El 2 de octubre de 2016, Colombia despertó creyendo que estaba a punto de cerrar una de las guerras más largas. Pero esa noche, cuando el país votó No al acuerdo de paz con las Farc, quedó claro que la paz aquí nunca sería una meta sencilla. Algunos lo vieron como un retroceso, otros como una defensa a sus convicciones. Sin embargo, el 24 de noviembre del 2016,en el Teatro Colón el gobierno de Manuel Santos firmó el nuevo acuerdo de paz.

Imagen: Centro Nacional de Memoria Histórica
Mientras la historia traza líneas gruesas, el periodismo intenta narrar lo que ocurre entre líneas. La periodista Ivonne Rodríguez, que ha cubierto territorios en guerra, insiste en que contar el conflicto no significa repetir cifras o discursos oficiales. “Hay que bajar la velocidad, escuchar con cuidado”, afirma, recordando que escuchar implica un trabajo que los medios no siempre han logrado.
Recuerda, por ejemplo, el plebiscito de 2016, un momento decisivo en el que el país votó No al acuerdo firmado con las Farc.

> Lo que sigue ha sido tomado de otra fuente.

import Literature.NumberTheory.LFunctions.HybridCharSumRoots
import Literature.NumberTheory.LFunctions.HybridCharSumArtinSchreier
import Literature.NumberTheory.LFunctions.StepanovAuxPoly
import Literature.NumberTheory.LFunctions.PowerSumsBound
import HarnessLib

/-!
# The Weil bound for twisted quadratic character sums of split polynomials, by Stepanov's method
# (Schmidt, Ch. II, Theorem 2G for `d = 2`, `deg g = 1`)

Topic `Literature/NumberTheory/LFunctions` (exponential sums), grouping namespace `HybridLFunction`.
W. M. Schmidt, *Equations over Finite Fields. An Elementary Approach*, LNM 536 (1976), Ch. II §2,
**Theorem 2G**: for a multiplicative character `χ ≠ χ₀` of order `d`, an additive character `ψ ≠ ψ₀`
of `𝔽_q`, `f` not a `d`-th power with `m` distinct roots and `deg g = n` with `(n, q) = 1`,
`|Σ_{x ∈ 𝔽_q} χ(f(x)) ψ(g(x))| ≤ (m + n − 1) q^{1/2}`; with A. Weil, *On some exponential sums*,
Proc. Nat. Acad. Sci. USA 34 (1948) 204–207. We PROVE the case `d = 2`, `g = bX` (`n = 1`, and
also `b = 0`), `f = c Π_{i<ℓ} (X − r_i)` split with distinct roots, by the elementary route of
Schmidt's book:

* `norm_sum_extSum_le` — Stepanov's theorem (the tree's `Stepanov.theorem_I_2A_two_of_lemma3B`
  with `Stepanov.lemma3B`, Schmidt I Theorem 2A) for the hyperelliptic curve `y² = f(z^q − z)`
  over `E ⊇ F` bounds ALL twists at once: `‖Σ_{β ∈ F} S_E(β)‖ ≤ 4·2^{3/2}·ℓq·√#E` once
  `#E > 200 ℓ²q²` (`HybridCharSumArtinSchreier.lean`);
* since `S_E(β) = psumOf λ_β [E:F] = −Σ_{j<ℓ} ω_{β,j}^{[E:F]}` (`HybridCharSumExtension.lean`,
  `HybridCharSumRoots.lean`) and `F` has extensions of every degree (Mathlib's
  `FiniteField.Extension`), Schmidt's Lemma 6A (the tree's `norm_le_of_norm_powerSum_le`) applied
  to the `qℓ` numbers `ω_{β,j}` gives `|ω_{β,j}| ≤ √q` for all of them;
* **`norm_hybridSum_le`** — `‖Σ_{x ∈ F} χ(c Π_{i<ℓ} (x − r_i)) ψ₀(bx)‖ ≤ ℓ √q` for the quadratic
  character `χ` of a finite field `F` of odd characteristic with `q` elements, `c ≠ 0`, distinct
  `r_i` (`ℓ ≥ 1`), a primitive additive character `ψ₀` and every `b ∈ F` (Theorem 2G with
  `m = ℓ`, `n = 1`; for `b = 0` this is Theorem 2C's bound `(ℓ − 1)√q` weakened to `ℓ√q`).
  [cite: Schmidt1976, Ch. II §2, Theorems 2C and 2G; §11]

This is the Weil bound "(3.13) `Σ_{n ∈ ℤ/pℤ} χ_p(f(n)) e_p(an) ≪ p^{1/2}` whenever `f` is not a
constant multiple of a perfect square mod `p`" used by Tao–Teräväinen (arXiv:2109.06291, §3.4) for
products of distinct linear factors, the input of their Lemma 3.7
(`Literature.Barriers.Parity.TaoTeravainen2021_lemma37_k0`).

## References

* W. M. Schmidt, *Equations over Finite Fields. An Elementary Approach*, Lecture Notes in
  Math. 536, Springer (1976); 2nd ed. Kendrick Press (2004). Ch. I §2 Theorem 2A; Ch. II §2
  Theorems 2C, 2G, §6 Lemma 6A, §§9–11 (part (c) of §11: the proof of Theorem 2G).
* A. Weil, *On some exponential sums*, Proc. Nat. Acad. Sci. USA 34 (1948) 204–207.
* T. Tao, J. Teräväinen, *The Hardy–Littlewood–Chowla conjecture in the presence of a Siegel
  zero*, J. London Math. Soc. (2) 106 (2022), §3.4 (3.13).
-/

noncomputable section

open Finset Polynomial

namespace Literature.NumberTheory.LFunctions

namespace HybridLFunction

/-! ### Stepanov's bound for the Artin–Schreier–hyperelliptic point count -/

section StepanovBound

variable (F : Type*) [Field F] [Fintype F] [DecidableEq F]
variable (E : Type*) [Field E] [Fintype E] [DecidableEq E] [Algebra F E]

/-- **All twists at once are `O(√#E)`**: for `c ≠ 0`, distinct `r_i` (`i < ℓ`, `ℓ ≥ 1`), a primitive
`ψ₀` and `#E > 200 ℓ² q²`, `‖Σ_{β ∈ F} S_E(β)‖ ≤ 4·2^{3/2}·(ℓq)·√#E` — Stepanov's theorem (Schmidt,
Ch. I, Theorem 2A, `d = 2`) for `y² = f(z^q − z)`, a separable polynomial of degree `ℓq`.
[cite: Schmidt1976, Ch. I §2 Theorem 2A and Ch. II §11 Lemmas 11C–11E] -/
theorem norm_sum_extSum_le (hF : ringChar F ≠ 2) {ψ₀ : AddChar F ℂ} (hψ₀ : ψ₀.IsPrimitive)
    {c : F} (hc : c ≠ 0) {ℓ : ℕ} {r : Fin ℓ → F} (hr : Function.Injective r) (hℓ : 1 ≤ ℓ)
    (hbig : 200 * ((ℓ : ℝ) * Fintype.card F) ^ 2 < Fintype.card E) :
    ‖∑ β : F, extSum ψ₀ c r β E‖ ≤
      4 * (2 : ℝ) ^ ((3 : ℝ) / 2) * (ℓ * Fintype.card F) * Real.sqrt (Fintype.card E) := by
  have hE : ringChar E ≠ 2 := by rw [← Algebra.ringChar_eq F E]; exact hF
  have hdeg : (asPoly c r : E[X]).natDegree = ℓ * Fintype.card F := natDegree_asPoly c r hc
  have h := Stepanov.theorem_I_2A_two_of_lemma3B (F := E)
    (fun ⦃f⦄ hf hq hf0 hnsq hm1 hm hmm ⦃M⦄ hM1 hMq θ =>
      Stepanov.lemma3B hf hq hf0 hnsq hm1 hm hmm hM1 hMq θ)
    (asPoly c r : E[X]) (asPoly_ne_C_mul_sq c r hc hr hℓ) (by rw [hdeg]; push_cast; nlinarith)
  rw [hdeg] at h
  rw [sum_extSum_eq_card_sub F E c r hψ₀ hE]
  have hcast : (((univ.filter fun zy : E × E => zy.2 ^ 2 = (asPoly c r : E[X]).eval zy.1).card : ℂ)
      - (Fintype.card E : ℂ)) =
      ((((univ.filter fun zy : E × E => zy.2 ^ 2 = (asPoly c r : E[X]).eval zy.1).card : ℝ)
        - (Fintype.card E : ℝ) : ℝ) : ℂ) := by
    push_cast; rfl
  rw [hcast, Complex.norm_real, Real.norm_eq_abs]
  push_cast at h
  exact h

end StepanovBound

/-! ### The main theorem -/

section Main

variable (F : Type*) [Field F] [Fintype F] [DecidableEq F]

omit [DecidableEq F] in
/-- A finite field of odd characteristic has at least `3` elements. [folklore] -/
theorem three_le_card (hF : ringChar F ≠ 2) : 3 ≤ Fintype.card F := by
  have h1 : 1 < Fintype.card F := Fintype.one_lt_card
  have h2 : Fintype.card F % 2 = 1 := FiniteField.odd_card_of_char_ne_two hF
  omega

/-- The numerics of the choice `ν ≥ 2ℓ + 7`: then `200 (ℓq)² < q^ν` for `q ≥ 3`. [folklore] -/
theorem bigness {q ℓ ν : ℕ} (hq : 3 ≤ q) (hν : 2 * ℓ + 7 ≤ ν) : 200 * (ℓ * q) ^ 2 < q ^ ν := by
  have h9 : ℓ ^ 2 < 9 ^ ℓ := by
    calc ℓ ^ 2 < (2 ^ ℓ) ^ 2 := Nat.pow_lt_pow_left Nat.lt_two_pow_self two_ne_zero
      _ = 4 ^ ℓ := by rw [← pow_mul, mul_comm, pow_mul]; norm_num
      _ ≤ 9 ^ ℓ := Nat.pow_le_pow_left (by norm_num) ℓ
  have hA : 200 * ℓ ^ 2 < 3 ^ (2 * ℓ + 5) := by
    have : 3 ^ (2 * ℓ + 5) = 243 * 9 ^ ℓ := by rw [pow_add, pow_mul]; norm_num; ring
    rw [this]
    nlinarith
  have hB : 3 ^ (2 * ℓ + 5) ≤ q ^ (2 * ℓ + 5) := Nat.pow_le_pow_left hq _
  have hC : q ^ (2 * ℓ + 7) ≤ q ^ ν := Nat.pow_le_pow_right (by omega) hν
  have hq2 : 0 < q ^ 2 := by positivity
  calc 200 * (ℓ * q) ^ 2 = (200 * ℓ ^ 2) * q ^ 2 := by ring
    _ < 3 ^ (2 * ℓ + 5) * q ^ 2 := Nat.mul_lt_mul_of_pos_right hA hq2
    _ ≤ q ^ (2 * ℓ + 5) * q ^ 2 := Nat.mul_le_mul_right _ hB
    _ = q ^ (2 * ℓ + 7) := by rw [← pow_add]
    _ ≤ q ^ ν := hC

/-- **Schmidt, Ch. II, Theorem 2G (`d = 2`, `g = bX`, split `f`) / Weil 1948 — PROVED by
Stepanov's method.**  Let `F` be a finite field of odd characteristic with `q` elements, `χ` its
quadratic character, `ψ₀` a primitive additive character, `f = c Π_{i<ℓ} (X − r_i)` with `c ≠ 0` and
distinct `r_i ∈ F`, `ℓ ≥ 1`. Then for every `b ∈ F`,
`‖Σ_{x ∈ F} χ(f(x)) ψ₀(bx)‖ ≤ ℓ √q`.
(Write each twisted sum and its companions over `𝔽_{q^ν}` as `−Σ_{j<ℓ} ω_{b,j}^ν`; the sum over
all `b` of the companions is the error term in the count of points on `y² = f(z^q − z)` over
`𝔽_{q^ν}`, which Stepanov's theorem bounds by `O_{ℓ,q}(q^{ν/2})`; Lemma 6A then gives
`|ω_{b,j}| ≤ √q`.) [cite: Schmidt1976, Ch. II §2 Theorems 2C, 2G and §11] -/
theorem norm_hybridSum_le (hF : ringChar F ≠ 2) {ψ₀ : AddChar F ℂ} (hψ₀ : ψ₀.IsPrimitive)
    {c : F} (hc : c ≠ 0) {ℓ : ℕ} {r : Fin ℓ → F} (hr : Function.Injective r) (hℓ : 1 ≤ ℓ)
    (b : F) :
    ‖∑ x : F, quadChar F (c * ∏ i, (x - r i)) * ψ₀ (b * x)‖ ≤ ℓ * Real.sqrt (Fintype.card F) := by
  classical
  -- inverse roots for every twist
  have hex := fun β : F =>
    exists_hybridSum_eq_neg_sum (quadChar F) ψ₀ c r β (quadChar_ne_one F hF) hr hℓ
  choose ω hω hS using hex
  -- the prime field data needed for `FiniteField.Extension`
  haveI : Fact (ringChar F).Prime := ⟨CharP.char_is_prime F _⟩
  have hq3 : 3 ≤ Fintype.card F := three_le_card F hF
  have hqpos : (0 : ℝ) < Fintype.card F := by positivity
  -- power sums of all the `ω_{β,j}` are Stepanov-bounded
  have hpow : ∀ ν : ℕ, 2 * ℓ + 7 ≤ ν →
      ‖∑ βj : F × Fin ℓ, ω βj.1 βj.2 ^ ν‖ ≤
        (4 * (2 : ℝ) ^ ((3 : ℝ) / 2) * (ℓ * Fintype.card F)) * Real.sqrt (Fintype.card F) ^ ν := by
    intro ν hν
    haveI : NeZero ν := ⟨by omega⟩
    let E := FiniteField.Extension F (ringChar F) ν
    letI : Fintype E := Fintype.ofFinite E
    have hfin : Module.finrank F E = ν := FiniteField.finrank_extension F (ringChar F) ν
    have hcardE : Fintype.card E = Fintype.card F ^ ν := by
      rw [Module.card_eq_pow_finrank (K := F) (V := E), hfin]
    have h1 : ∑ β : F, extSum ψ₀ c r β E = -∑ βj : F × Fin ℓ, ω βj.1 βj.2 ^ ν := by
      rw [Fintype.sum_prod_type' fun β j => ω β j ^ ν, ← Finset.sum_neg_distrib]
      refine Finset.sum_congr rfl fun β _ => ?_
      rw [extSum_eq_psumOf ψ₀ c r β E hF, hfin, hω β ν (by omega)]
    have hbig : 200 * ((ℓ : ℝ) * Fintype.card F) ^ 2 < Fintype.card E := by
      rw [hcardE]
      exact_mod_cast bigness hq3 hν
    have h2 := norm_sum_extSum_le F E hF hψ₀ hc hr hℓ hbig
    rw [h1, norm_neg, hcardE] at h2
    have hsq : Real.sqrt ((Fintype.card F ^ ν : ℕ) : ℝ) = Real.sqrt (Fintype.card F) ^ ν := by
      push_cast
      rw [← Real.sqrt_sq (pow_nonneg (Real.sqrt_nonneg _) ν), ← pow_mul, mul_comm, pow_mul,
        Real.sq_sqrt (Nat.cast_nonneg _)]
    rw [hsq] at h2
    exact h2
  -- Lemma 6A: every `|ω_{β,j}| ≤ √q`
  have hroot := norm_le_of_norm_powerSum_le (Finset.univ : Finset (F × Fin ℓ))
    (fun βj => ω βj.1 βj.2) (Real.sqrt_pos.mpr hqpos) (2 * ℓ + 7) (fun ν hν => hpow ν hν)
  -- conclude for the twist `b`
  rw [hS b, norm_neg]
  calc ‖∑ j, ω b j‖ ≤ ∑ j, ‖ω b j‖ := norm_sum_le _ _
    _ ≤ ∑ _j : Fin ℓ, Real.sqrt (Fintype.card F) :=
        Finset.sum_le_sum fun j _ => hroot (b, j) (Finset.mem_univ _)
    _ = ℓ * Real.sqrt (Fintype.card F) := by
        rw [Finset.sum_const, Finset.card_univ, Fintype.card_fin, nsmul_eq_mul]

/-- The same bound with the product of linear factors written as `Π_i (x + s_i)` and an arbitrary
leading coefficient: `‖Σ_{x ∈ F} χ(c Π_{i<ℓ} (x + s_i)) ψ₀(bx)‖ ≤ ℓ √q` for `c ≠ 0` and distinct
`s_i`. [cite: Schmidt1976, Ch. II §2 Theorem 2G] -/
theorem norm_hybridSum_add_le (hF : ringChar F ≠ 2) {ψ₀ : AddChar F ℂ} (hψ₀ : ψ₀.IsPrimitive)
    {c : F} (hc : c ≠ 0) {ℓ : ℕ} {s : Fin ℓ → F} (hs : Function.Injective s) (hℓ : 1 ≤ ℓ)
    (b : F) :
    ‖∑ x : F, quadChar F (c * ∏ i, (x + s i)) * ψ₀ (b * x)‖ ≤ ℓ * Real.sqrt (Fintype.card F) := by
  have h := norm_hybridSum_le F hF hψ₀ hc (r := fun i => -s i) (fun i j hij => hs (neg_injective hij))
    hℓ b
  simpa only [sub_neg_eq_add] using h

end Main

end HybridLFunction

end Literature.NumberTheory.LFunctions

La discusión se convirtió en uno de los episodios de mayor polarización reciente, y para ella, los medios tuvieron un papel determinante. “El periodismo no puede ser un eco del poder; es el puente entre las comunidades y el resto del país. Y cuando se cuenta bien puede convertirse en un acto de reparación”, dice.
Con una sonrisa, sentada en su escritorio, menciona que: “la paz necesita historias contadas con responsabilidad, sin revictimizar. Porque cuando el relato se hace bien, contribuye a la comprensión”.
Rural y urbano
En Colombia, la palabra paz nunca ha sido un concepto abstracto. Ha sido un proceso, una fecha en el calendario, un punto en la agenda de los gobiernos y, sobre todo, una expectativa que se renueva con cada generación. Cada intento —desde La Uribe hasta La Habana — ha mostrado que la negociación es apenas una parte del camino.
Entre las distintas voces surge una idea en común: la guerra ha permanecido tanto tiempo en la vida nacional que ha moldeado rutinas, decisiones y silencios, pero eso no significa que el país la haya aceptado como destino. “Más que acostumbrarse, Colombia aprendió a convivir con la guerra porque no tuvo otra opción. Pero eso no quiere decir que lo considere normal”, manifiesta Ivonne Rodríguez.
En los territorios rurales, la guerra ha sido una presencia cotidiana que condicionó la vida comunitaria, la movilidad y el control del territorio; en lo urbano, su impacto muchas veces llegó mediado por la distancia, la información y los cambios políticos. Esta diferencia marcó formas distintas de entender la paz. Como explica el historiados Rojas: “Mientras en las regiones la prioridad ha sido dejar de vivir bajo el fuego, en las ciudades el debate ha girado más alrededor de lo político y lo institucional”.
Y es en esa distancia donde Colombia sigue intentado entender qué significa vivir en paz.